Notes regarding permissions:
- The file
/etc/nslcd.confcontains the password for the LDAP user. - The file is owned by
root:nslcdand has mode 640. The reason for the group-readable permission is that thenslcddaemon runs as usernslcd.
Notes about the "root" DN:
- If we say yes to the DebConf question "Allow LDAP admin account to behave like local root?", we must also specify a "root" DN
- Usually I say "no" to the question, but I leave the following comments in this documentation if I re-decide at a later time
- I would set the "root" DN to something like cn=libpam-ldap,ou=users,dc=herzbube,dc=ch
- Under no circumstances would I give pam_ldapd a "root" DN that actually has total super-user rights on the LDAP directory (e.g. a rootdn configuration in /etc/ldap/slapd.conf)
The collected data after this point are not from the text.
/-- **Inert step.**  `V ⊴ Γ_ℚ` open in `U ≥ V` with `U/V` of order `p ^ k` generated by the class of an
element `φ ∈ U` of the decomposition group of `𝔓 ∣ v` (`φ • 𝔓 = 𝔓`), `I_𝔓 ≤ V`, and
`p ^ k > #(H¹(U ∩ I_𝔓, T_pW)[p])`.  If `p • ξ` is unramified at every `𝔓' ∣ v` then
`res_{U ∩ I_𝔓} (cor_{V→U} ξ) = 0`: by the normal case of the double coset formula with representatives
`φ^i` (`resLe_coresLe_eq_sum_conjMap`), `res_{U ∩ I_𝔓} (cor ξ) = Σ_{i<p^k} res (φ^i · ξ)`, a
`p^k`-periodic shift-deterministic sequence of `p`-torsion classes, to which §1 applies.
[cite: NeukirchSchmidtWingberg2008, I §5 (1.5.6)–(1.5.7)] [cite: Kato2004Asterisque, Lemma 8.5 (pp. 183–184)] -/
theorem resLe_coresLe_eq_zero_of_generator
    {V U : Subgroup (absoluteGaloisGroup ℚ)} [V.Normal] (h : V ≤ U)
    (hV : IsOpen (V : Set (absoluteGaloisGroup ℚ))) [Fintype (U ⧸ V.subgroupOf U)]
    {k : ℕ} (hPk : Fintype.card (U ⧸ V.subgroupOf U) = p ^ k)
    {v : HeightOneSpectrum (𝓞 ℚ)} {𝔓 : Ideal (absIntegers (𝓞 ℚ) ℚ)} (h𝔓 : 𝔓 ∈ v.primesAbove)
    (hIV : 𝔓.inertia (absoluteGaloisGroup ℚ) ≤ V)
    {φ : absoluteGaloisGroup ℚ} (hφU : φ ∈ U) (hφ𝔓 : φ • 𝔓 = 𝔓)
    (hgen : ∀ u ∈ U, ∃ i : ℕ, (φ ^ i)⁻¹ * u ∈ V)
    (hcard : (finite_setOf_smul_eq_zero W p (U ⊓ 𝔓.inertia (absoluteGaloisGroup ℚ))).toFinset.card
      < p ^ k)
    (ξ : H1 (tateRep W p) V)
    (hξ : ∀ 𝔓' ∈ v.primesAbove, resLe (tateRep W p).toTopRep
      (inf_le_left : V ⊓ 𝔓'.inertia (absoluteGaloisGroup ℚ) ≤ V) 1 ((p : ℤ_[p]) • ξ) = 0) :
    resLe (tateRep W p).toTopRep (inf_le_left : U ⊓ 𝔓.inertia (absoluteGaloisGroup ℚ) ≤ U) 1
      (coresLe (tateRep W p).toTopRep h hV ξ) = 0 := by
  classical
  set X := (tateRep W p).toTopRep with hX
  set P := Fintype.card (U ⧸ V.subgroupOf U) with hP
  have hp : p.Prime := Fact.out
  -- `φ ^ P ∈ V`
  have hφP : φ ^ P ∈ V := by
    have h1 : (((⟨φ, hφU⟩ : U) : U ⧸ V.subgroupOf U)) ^ P = 1 := pow_card_eq_one
    rw [← QuotientGroup.mk_pow, QuotientGroup.eq_one_iff, Subgroup.mem_subgroupOf,
      SubgroupClass.coe_pow] at h1
    exact h1
  -- the bijection `Fin P ≃ U/V`, `i ↦ [φ^i]`
  let f : Fin P → U ⧸ V.subgroupOf U := fun i => (((⟨φ, hφU⟩ : U) ^ (i : ℕ) : U) : U ⧸ V.subgroupOf U)
  have hfsurj : Function.Surjective f := by
    intro x
    induction x using QuotientGroup.induction_on with
    | H u =>
      obtain ⟨i, hi⟩ := hgen u u.2
      have hPpos : 0 < P := Fintype.card_pos
      refine ⟨⟨i % P, Nat.mod_lt _ hPpos⟩, ?_⟩
      change (((⟨φ, hφU⟩ : U) ^ (i % P) : U) : U ⧸ V.subgroupOf U) = (u : U ⧸ V.subgroupOf U)
      rw [QuotientGroup.eq, Subgroup.mem_subgroupOf]
      push_cast
      -- `(φ^(i % P))⁻¹ * u = (φ^P)^(i/P) * ((φ^i)⁻¹ * u) ∈ V`
      have hdecomp : (φ ^ (i % P))⁻¹ * (u : absoluteGaloisGroup ℚ) =
          (φ ^ P) ^ (i / P) * ((φ ^ i)⁻¹ * (u : absoluteGaloisGroup ℚ)) := by
        have hpow : φ ^ i = φ ^ (i % P) * (φ ^ P) ^ (i / P) := by
          rw [← pow_mul, ← pow_add, Nat.mod_add_div]
        rw [hpow, mul_inv_rev, ← mul_assoc, ← mul_assoc, mul_inv_cancel, one_mul]
      rw [hdecomp]
      exact V.mul_mem (V.pow_mem hφP _) hi
  have hfbij : Function.Bijective f :=
    (Fintype.bijective_iff_surjective_and_card f).mpr ⟨hfsurj, by simp [hP]⟩
  let e : Fin P ≃ U ⧸ V.subgroupOf U := Equiv.ofBijective f hfbij
  let s : U ⧸ V.subgroupOf U → U := fun x => (⟨φ, hφU⟩ : U) ^ ((e.symm x : Fin P) : ℕ)
  have hs : ∀ x, (s x : U ⧸ V.subgroupOf U) = x := fun x => by
    change f (e.symm x) = x
    exact e.apply_symm_apply x
  -- `res_V (cor ξ) = Σ_{i<P} φ^i · ξ`
  have hsum : resLe X h 1 (coresLe X h hV ξ) = ∑ i ∈ Finset.range P, conjMap X V (φ ^ i) 1 ξ := by
    rw [resLe_coresLe_eq_sum_conjMap X h hV hs ξ]
    have hsx : ∀ x, ((s x : U) : absoluteGaloisGroup ℚ) = φ ^ ((e.symm x : Fin P) : ℕ) := fun x => by
      simp only [s, SubgroupClass.coe_pow]
    simp_rw [hsx]
    rw [e.symm.sum_comp (fun i : Fin P => conjMap X V (φ ^ (i : ℕ)) 1 ξ),
      Fin.sum_univ_eq_sum_range (fun i => conjMap X V (φ ^ i) 1 ξ) P]
  -- the sequence `a i = res_{U ∩ I_𝔓} (φ^i · ξ)`
  have hIU : U ⊓ 𝔓.inertia (absoluteGaloisGroup ℚ) ≤ V := fun g hg => hIV hg.2
  let a : ℕ → H1 (tateRep W p) (U ⊓ 𝔓.inertia (absoluteGaloisGroup ℚ)) := fun i =>
    resLe X hIU 1 (conjMap X V (φ ^ i) 1 ξ)
  have htrans : resLe X (inf_le_left : U ⊓ 𝔓.inertia (absoluteGaloisGroup ℚ) ≤ U) 1
      (coresLe X h hV ξ) = resLe X hIU 1 (resLe X h 1 (coresLe X h hV ξ)) :=
    (Derivative.resLe_resLe X hIU h _).symm
  rw [htrans, hsum, map_sum]
  change ∑ i ∈ Finset.range P, a i = 0
  -- the hypotheses of the periodicity lemma
  have hsmul : ∀ i, (p : ℤ_[p]) • a i = 0 := by
    intro i
    change (p : ℤ_[p]) • resLe X hIU 1 (conjMap X V (φ ^ i) 1 ξ) = 0
    rw [← map_smul, ← map_smul]
    refine Derivative.resLe_conjMap_eq_zero X V (φ ^ i) hIU
      (inf_le_left : V ⊓ ((φ ^ i)⁻¹ • 𝔓).inertia (absoluteGaloisGroup ℚ) ≤ V) ?_
      (hξ _ (smul_mem_primesAbove h𝔓 (φ ^ i)⁻¹))
    intro g hg
    refine ⟨Subgroup.Normal.conj_mem' inferInstance _ (hIV hg.2) _, ?_⟩
    have := (Ideal.conj_mem_inertia_smul_iff 𝔓 (φ ^ i)⁻¹ g).mpr hg.2
    simpa using this
  have haS : ∀ i, a i ∈ (finite_setOf_smul_eq_zero W p (U ⊓ 𝔓.inertia (absoluteGaloisGroup ℚ))).toFinset :=
    fun i => by
    rw [Set.Finite.mem_toFinset]
    exact hsmul i
  have hper : ∀ i, a (i + p ^ k) = a i := by
    intro i
    change resLe X hIU 1 (conjMap X V (φ ^ (i + p ^ k)) 1 ξ) = resLe X hIU 1 (conjMap X V (φ ^ i) 1 ξ)
    rw [pow_add, ← conjMap_conjMap X V (φ ^ p ^ k) (φ ^ i) 1 ξ, ← hPk,
      conjMap_eq_self_of_mem_one X V hφP ξ]
  have hdet : ∀ i j, a i = a j → a (i + 1) = a (j + 1) := by
    intro i j hij
    change resLe X hIU 1 (conjMap X V (φ ^ (i + 1)) 1 ξ) = resLe X hIU 1 (conjMap X V (φ ^ (j + 1)) 1 ξ)
    rw [pow_succ', pow_succ', ← conjMap_conjMap X V (φ ^ i) φ 1 ξ, ← conjMap_conjMap X V (φ ^ j) φ 1 ξ,
      ← sub_eq_zero, ← map_sub, ← map_sub]
    refine Derivative.resLe_conjMap_eq_zero X V φ hIU hIU ?_ ?_
    · intro g hg
      refine ⟨U.mul_mem (U.mul_mem (U.inv_mem hφU) hg.1) hφU, ?_⟩
      refine (Ideal.conj_mem_inertia_smul_iff 𝔓 φ (φ⁻¹ * g * φ)).mp ?_
      rw [hφ𝔓, show φ * (φ⁻¹ * g * φ) * φ⁻¹ = g by group]
      exact hg.2
    · rw [map_sub, sub_eq_zero]
      exact hij
  have htor : ∀ i, p • a i = 0 := fun i => by
    rw [← Nat.cast_smul_eq_nsmul ℤ_[p]]; exact hsmul i
  rw [hPk]
  exact sum_range_pow_eq_zero_of_periodic hp a haS hcard hper hdet htor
- pam_ldapd should only have write access to the ou=users subtree of the directory
- The "root" DN password would be stored in /etc/nslcd.conf
LDAP directory modifications
Because the packages libpam-ldapd and libnss-ldapd access the LDAP directory via the same daemon, nslcd, only one bind DN is needed, and currently the one from libnss-ldapd is used (cn=libnss-ldap,ou=users,dc=herzbube,dc=ch).
See the NSS wiki page for details.
In the history of this wiki page information can be found about the old libnss-pam package which was configured to use cn=readonly-users,ou=users,dc=herzbube,dc=ch to access the LDAP directory.
potentially outdated information User account LDAP entries must have the following structure so that pam_ldapd can use them:
- Must be located below ou=users,dc=herzbube,dc=ch (we have said so during the dpkg configuration process)
- Must have an attribute uid whose value matches the user name provided to pam_ldap
- Must have an attribute userPassword
Modify /etc/pam.d/common-* files
The default configuration provided by the Debian package(s) runs fine, no customization is necessary.
In the history of this wiki page information can be found about a custom PAM configuration I developed when I was starting to work with LDAP. This custom configuration is no longer necessary because the default configuration provided by a modern stable Debian system runs just fine.